La gracia que había en su semblante ha cedido el puesto a un resignado duelo;
su inquietud, a una gran indiferencia. Visto de lejos, se tomaría este retrato
de María Antonieta por el de una priora, de una abadesa, de una mujer que no
tiene ya ningún pensamiento terreno, ningún deseo en este mundo, que ya no vive
en esta vida, sino en otra. Ya no se encuentra belleza alguna, ni ánimos, ni
fuerza; nada más una grande y paciente resignación. La reina ha abdicado, la
mujer ha renunciado; sólo hay allí una fatigada y abatida matrona, que alza una
mirada azul clara a la que nada puede ya asombrar ni espantar.

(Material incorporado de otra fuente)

import Literature.Barriers.QuantumAdvantage.TQBFCarry
import Literature.Barriers.QuantumAdvantage.TQBFCodewords
import Literature.Computability.Complexity.OrbitDeciders
import Literature.Computability.Complexity.FoldBricks
import HarnessLib

/-!
# `TQBF ∈ PSPACE`, III: the orbit decider (Arora–Barak 2009, Thm. 4.13, first half)

Assembly of parts I (`TQBFCarry.lean`: the evaluation state `blocks L`, the carry transducer
`carryT`, the `2^m`-round induction `iterate_mround_final`) and II (`TQBFCodewords.lean`: the
validity test `validFn`) into an ORBIT DECIDER for the tree's `TQBF` (`OrbitDeciders.lean`:
an `FP` round function, an `FP` initial state, an `FP` unary budget, polynomially short orbit,
answer in the head bit after exactly `2^{budget}` rounds), whence **`TQBF_mem_PSPACE : TQBF ∈ PSPACE`**
by `OrbitDecider.mem_PSPACE` (the loop space machine of `SpaceLoop.lean`, i.e. Arora–Barak's
"space can be reused", Thm. 4.2/§4.1). This is the membership half of Thm. 4.13 ("`TQBF` is
`PSPACE`-complete" [SM73]) for the tree's space machines; with the budget `Nu z = quants` the
decider runs the `2^m` leaf evaluations of algorithm `A` (p. 113: the global assignment array)
as `2^m` polynomial-time rounds on one polynomial-size state.

* the state string `St V w (L, done, ans) = ans :: done :: V :: boolPair w (blocks L)`
  (`w` = the matrix code, `V` = validity bit of the input);
* the round `roundFn ∈ FP`: idle once done; otherwise evaluate the matrix at the assignment of
  the state with the tree's `TAUT` checker (`TautProg.tautFn ⟨w, blocks L⟩ = [¬ φ(assignOf L)]`,
  `certAssignment_blocks`) and run the carry transducer — `roundFn (St V w s) = St V w (mround V _ s)`
  (`roundFn_St`);
* the initial state `initFn ∈ FP`: `validFn z`, the matrix code `sndF z`, and the initial blocks
  `blocks (inner₀ (fstF z) 0)` produced by the indexed fold brick `foldLoop` (prepending the
  block of variable `j` at round `j`, `blocksFn_apply`);
* `tqbfDecider : OrbitDecider TQBF` and `TQBF_mem_PSPACE`.

## References

* S. Arora, B. Barak, *Computational Complexity: A Modern Approach*, CUP 2009, Thm. 4.13 (proof,
  first half, and p. 113), Thm. 4.2/§4.1 [AroraBarakCC2009].
-/

noncomputable section

namespace Literature.Barriers.QuantumAdvantage

open _root_.Computability Literature.Computability.Complexity Brick Polynomial

namespace TQBFEval

/-! ### The state string and the round function -/

/-- The state string of the model state `s = (blocks, done, answer)` with validity bit `V` and
matrix code `w`: `answer :: done :: V :: boolPair w (blocks s.1)`. [folklore] -/
def St (V : Bool) (w : List Bool) (s : List Blk × Bool × Bool) : List Bool :=
  s.2.2 :: s.2.1 :: V :: boolPair w (blocks s.1)

/-- Length of a state string. [folklore] -/
theorem length_St (V : Bool) (w : List Bool) (s : List Blk × Bool × Bool) :
    (St V w s).length = 2 * w.length + (blocks s.1).length + 5 := by
  simp [St, length_boolPair]; omega

/-- The head bit of a state string is the answer. [folklore] -/
@[simp] theorem headI_St (V : Bool) (w : List Bool) (s : List Blk × Bool × Bool) : (St V w s).headI = s.2.2 := rfl

/-- Drop the three leading bits: `⟨w, blocks⟩`. [folklore] -/
def tl3 : List Bool → List Bool := List.tail ∘ List.tail ∘ List.tail

/-- The validity bit of a state, as a one-symbol string. [folklore] -/
def vF : List Bool → List Bool := take1Fn ∘ List.tail ∘ List.tail

/-- **The leaf value**: the matrix at the assignment of the state, `[¬ chkTaut w (blocks L)]`
(the tree's polynomial-time `TAUT` checker reads the state as a certificate table).
[cite: AroraBarakCC2009, Thm. 4.13 (proof: "If n = 0 … the formula … can be evaluated in O(m) time")] -/
def leafFn : List Bool → List Bool := notFn (TautProg.tautFn ∘ tl3)

/-- **One round, running case**: the carry transducer on `V :: leaf :: ⟨w, blocks⟩`.
[cite: AroraBarakCC2009, Thm. 4.13 (proof, p. 113)] -/
def stepFn : List Bool → List Bool := carryT.eval ∘ fun st => vF st ++ (leafFn st ++ tl3 st)

/-- **One round**: idle if the done bit (second symbol) is set, else `stepFn`. [folklore] -/
def roundFn : List Bool → List Bool := iteFn (take1Fn ∘ List.tail) id stepFn

/-- `tl3 ∈ FP`. [folklore] -/
theorem tl3_mem_FP : tl3 ∈ FP :=
  comp_mem_FP PRelSigma.tail_mem_FP (comp_mem_FP PRelSigma.tail_mem_FP PRelSigma.tail_mem_FP)

/-- `vF ∈ FP`. [folklore] -/
theorem vF_mem_FP : vF ∈ FP :=
  comp_mem_FP take1Fn_mem_FP (comp_mem_FP PRelSigma.tail_mem_FP PRelSigma.tail_mem_FP)

/-- `leafFn ∈ FP`. [folklore] -/
theorem leafFn_mem_FP : leafFn ∈ FP := notFn_mem_FP (comp_mem_FP TautProg.tautFn_mem_FP tl3_mem_FP)

/-- **`stepFn ∈ FP`** (a finite-state transduction after `FP` plumbing). [cite: AroraBarakCC2009, §1.3] -/
theorem stepFn_mem_FP : stepFn ∈ FP :=
  comp_mem_FP carryT.polyTimeComputable_eval (append_mem_FP vF_mem_FP (append_mem_FP leafFn_mem_FP tl3_mem_FP))

/-- **`roundFn ∈ FP`.** [cite: AroraBarakCC2009, §1.3] -/
theorem roundFn_mem_FP : roundFn ∈ FP :=
  iteFn_mem_FP (comp_mem_FP take1Fn_mem_FP PRelSigma.tail_mem_FP) OracleCompose.id_mem_FP stepFn_mem_FP

/-- The leaf function of a matrix code `w` on the model: `L ↦ ¬ chkTaut w (blocks L)`. [folklore] -/
def leafOf (w : List Bool) (L : List Blk) : Bool := !chkTaut w (blocks L)

/-- **On the code of a formula the leaf function is the formula at the assignment of the state.**
[folklore] -/
theorem leafOf_encode (φ : PropForm ℕ) : leafOf (encodingPropForm.encode φ) = fun L => φ.eval (assignOf L) := by
  funext L
  rw [leafOf, chkTaut_encode, Bool.not_not]
  congr 1
  funext n
  exact certAssignment_blocks L n

/-- The leaf value of a state string. [folklore] -/
theorem leafFn_St (V : Bool) (w : List Bool) (s : List Blk × Bool × Bool) : leafFn (St V w s) = [leafOf w s.1] := by
  have h : (TautProg.tautFn ∘ tl3) (St V w s) = [chkTaut w (blocks s.1)] := by
    simp [tl3, St, TautProg.tautFn_boolPair]
  rw [leafFn, notFn_apply h, leafOf]

/-- **The running round on a state string is the model round.** [cite: AroraBarakCC2009, Thm. 4.13 (proof, p. 113)] -/
theorem stepFn_St (V : Bool) (w : List Bool) (L : List Blk) (ans : Bool) :
    stepFn (St V w (L, false, ans)) = St V w (mround V (leafOf w) (L, false, ans)) := by
  rw [stepFn, Function.comp_apply, leafFn_St]
  have hv : vF (St V w (L, false, ans)) = [V] := rfl
  have ht : tl3 (St V w (L, false, ans)) = boolPair w (blocks L) := rfl
  rw [hv, ht, List.singleton_append, List.singleton_append, carryT_eval_state, mround_running]
  rfl

/-- **The round on a state string is the model round.** [cite: AroraBarakCC2009, Thm. 4.13 (proof, p. 113)] -/
theorem roundFn_St (V : Bool) (w : List Bool) (s : List Blk × Bool × Bool) :
    roundFn (St V w s) = St V w (mround V (leafOf w) s) := by
  obtain ⟨L, d, ans⟩ := s
  cases d
  · rw [roundFn, iteFn_apply_false (show (take1Fn ∘ List.tail) (St V w (L, false, ans)) = [false] from rfl), stepFn_St]
  · rw [roundFn, iteFn_apply_true (show (take1Fn ∘ List.tail) (St V w (L, true, ans)) = [true] from rfl), id,
      mround_done]

/-- **The orbit of the round function is the orbit of the model.** [folklore] -/
theorem iterate_roundFn_St (V : Bool) (w : List Bool) (k : ℕ) (s : List Blk × Bool × Bool) :
    roundFn^[k] (St V w s) = St V w ((mround V (leafOf w))^[k] s) := by
  induction k generalizing s with
  | zero => rfl
  | succ k ih => rw [Function.iterate_succ_apply, roundFn_St, ih, Function.iterate_succ_apply]

/-! ### The initial blocks -/

/-- Prepending fold operation: `prepF ⟨acc, piece⟩ = piece ++ acc`. [folklore] -/
def prepF : List Bool → List Bool := fun z => sndF z ++ fstF z

/-- `prepF` on a pair. [folklore] -/
@[simp] theorem prepF_boolPair (a b : List Bool) : prepF (boolPair a b) = b ++ a := by simp [prepF]

/-- `prepF ∈ FP`. [folklore] -/
theorem prepF_mem_FP : prepF ∈ FP := append_mem_FP sndF_mem_FP fstF_mem_FP

/-- Growth of `prepF`: additive. [folklore] -/
theorem length_prepF_le (w : List Bool) : (prepF w).length ≤ (fstF w).length + (sndF w).length + 0 := by
  simp [prepF]; omega

/-- The prepending fold passes its accumulator through at the end. [folklore] -/
theorem foldAcc_prepF_acc (f : List Bool → List Bool) (x : List Bool) : ∀ (k i : ℕ) (acc : List Bool),
    foldAcc prepF f x i k acc = foldAcc prepF f x i k [] ++ acc
  | 0, i, acc => by simp
  | k + 1, i, acc => by
    rw [foldAcc_succ, foldAcc_succ, foldAcc_prepF_acc f x k (i + 1), foldAcc_prepF_acc f x k (i + 1) (prepF _),
      prepF_boolPair, prepF_boolPair, List.append_nil, List.append_assoc]

/-- The block of variable `j` with quantifier bit `x[j]`, all values `0`, from `⟨x, 1ʲ⟩`:
`⟨bin j, [0]⟩ ++ 0001 0 ++ 0001 x[j]`. [folklore] -/
def pieceF : List Bool → List Bool := fun w =>
  fanoutFn (lenBinF ∘ sndF) (fun _ => [false]) w ++
    ((fun _ => [false, false, false, true, false, false, false, false, true]) w ++ (bitAtFn ∘ fanoutFn sndF fstF) w)

/-- `pieceF ∈ FP`. [folklore] -/
theorem pieceF_mem_FP : pieceF ∈ FP :=
  append_mem_FP (fanoutFn_mem_FP (comp_mem_FP lenBinF_mem_FP sndF_mem_FP) (const_mem_FP _))
    (append_mem_FP (const_mem_FP _) (comp_mem_FP bitAtFn_mem_FP (fanoutFn_mem_FP sndF_mem_FP fstF_mem_FP)))

/-- **The piece at index `j < |x|` is the initial block of variable `j`.** [folklore] -/
theorem pieceF_apply (x : List Bool) {j : ℕ} (hj : j < x.length) :
    pieceF (boolPair x (ones j)) = Blk.code ⟨j, false, false, x[j]⟩ := by
  have hlen : (ones j).length = j := List.length_replicate
  simp only [pieceF, Function.comp_apply, fanoutFn_apply, sndF_boolPair, fstF_boolPair, lenBinF_apply, hlen]
  rw [bitAtFn_boolPair_of_lt _ _ (by rw [hlen]; exact hj)]
  simp [Blk.code, entry, boolPair, hlen]

/-- The pieces are short: `|pieceF ⟨x, 1ʲ⟩| ≤ 13 (|x| + 1)` for `j < |x|`. [folklore] -/
theorem length_pieceF_le (x : List Bool) {j : ℕ} (hj : j < x.length) :
    (pieceF (boolPair x (ones j))).length ≤ 13 * (x.length + 1) := by
  rw [pieceF_apply x hj, Blk.length_code]
  have h : (encodeNat j).length ≤ j := by
    rw [TM2Pass.length_encodeNat_eq_size]
    exact Nat.size_le.2 Nat.lt_two_pow_self
  simp only
  omega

Tampoco se espanta María Antonieta cuando, el 1 de agosto, a
las dos de la madrugada, suena de nuevo un rudo golpe a su puerta. Después de
haberle quitado el marido, el hijo, el amante, la corona, el honor, la
libertad, ¿qué puede hacer aún el mundo contra ella? Se levanta tranquilamente,
se viste y hace entrar a los comisarios. Le leen el decreto de la Convención
que ordena que la viuda de Capet sea trasladada a la Conserjería, ya que se ha
convertido en acusada. María Antonieta escucha tranquilamente y no responde
palabra. Sabe que una acusación del tribunal revolucionario es lo mismo que una
condena y que la Conserjería es igual a la casa de los muertos. Pero no
suplica, no discute, no procura obtener un aplazamiento. No responde ni una
palabra a aquellos hombres que como asesinos vienen a sorprenderla con tal
mensaje en medio de la noche.
Con indiferencia deja que le registren los vestidos y le
quiten lo que tiene consigo. Sólo le es permitido conservar un pañuelo y un
frasquito de sales. Entonces tiene que despedirse otra vez -¡cuántas veces lo
ha hecho ya!- de su cuñada y de su hija. Sabe que son los últimos adioses. Pero
el mundo la ha acostumbrado ya a las despedidas.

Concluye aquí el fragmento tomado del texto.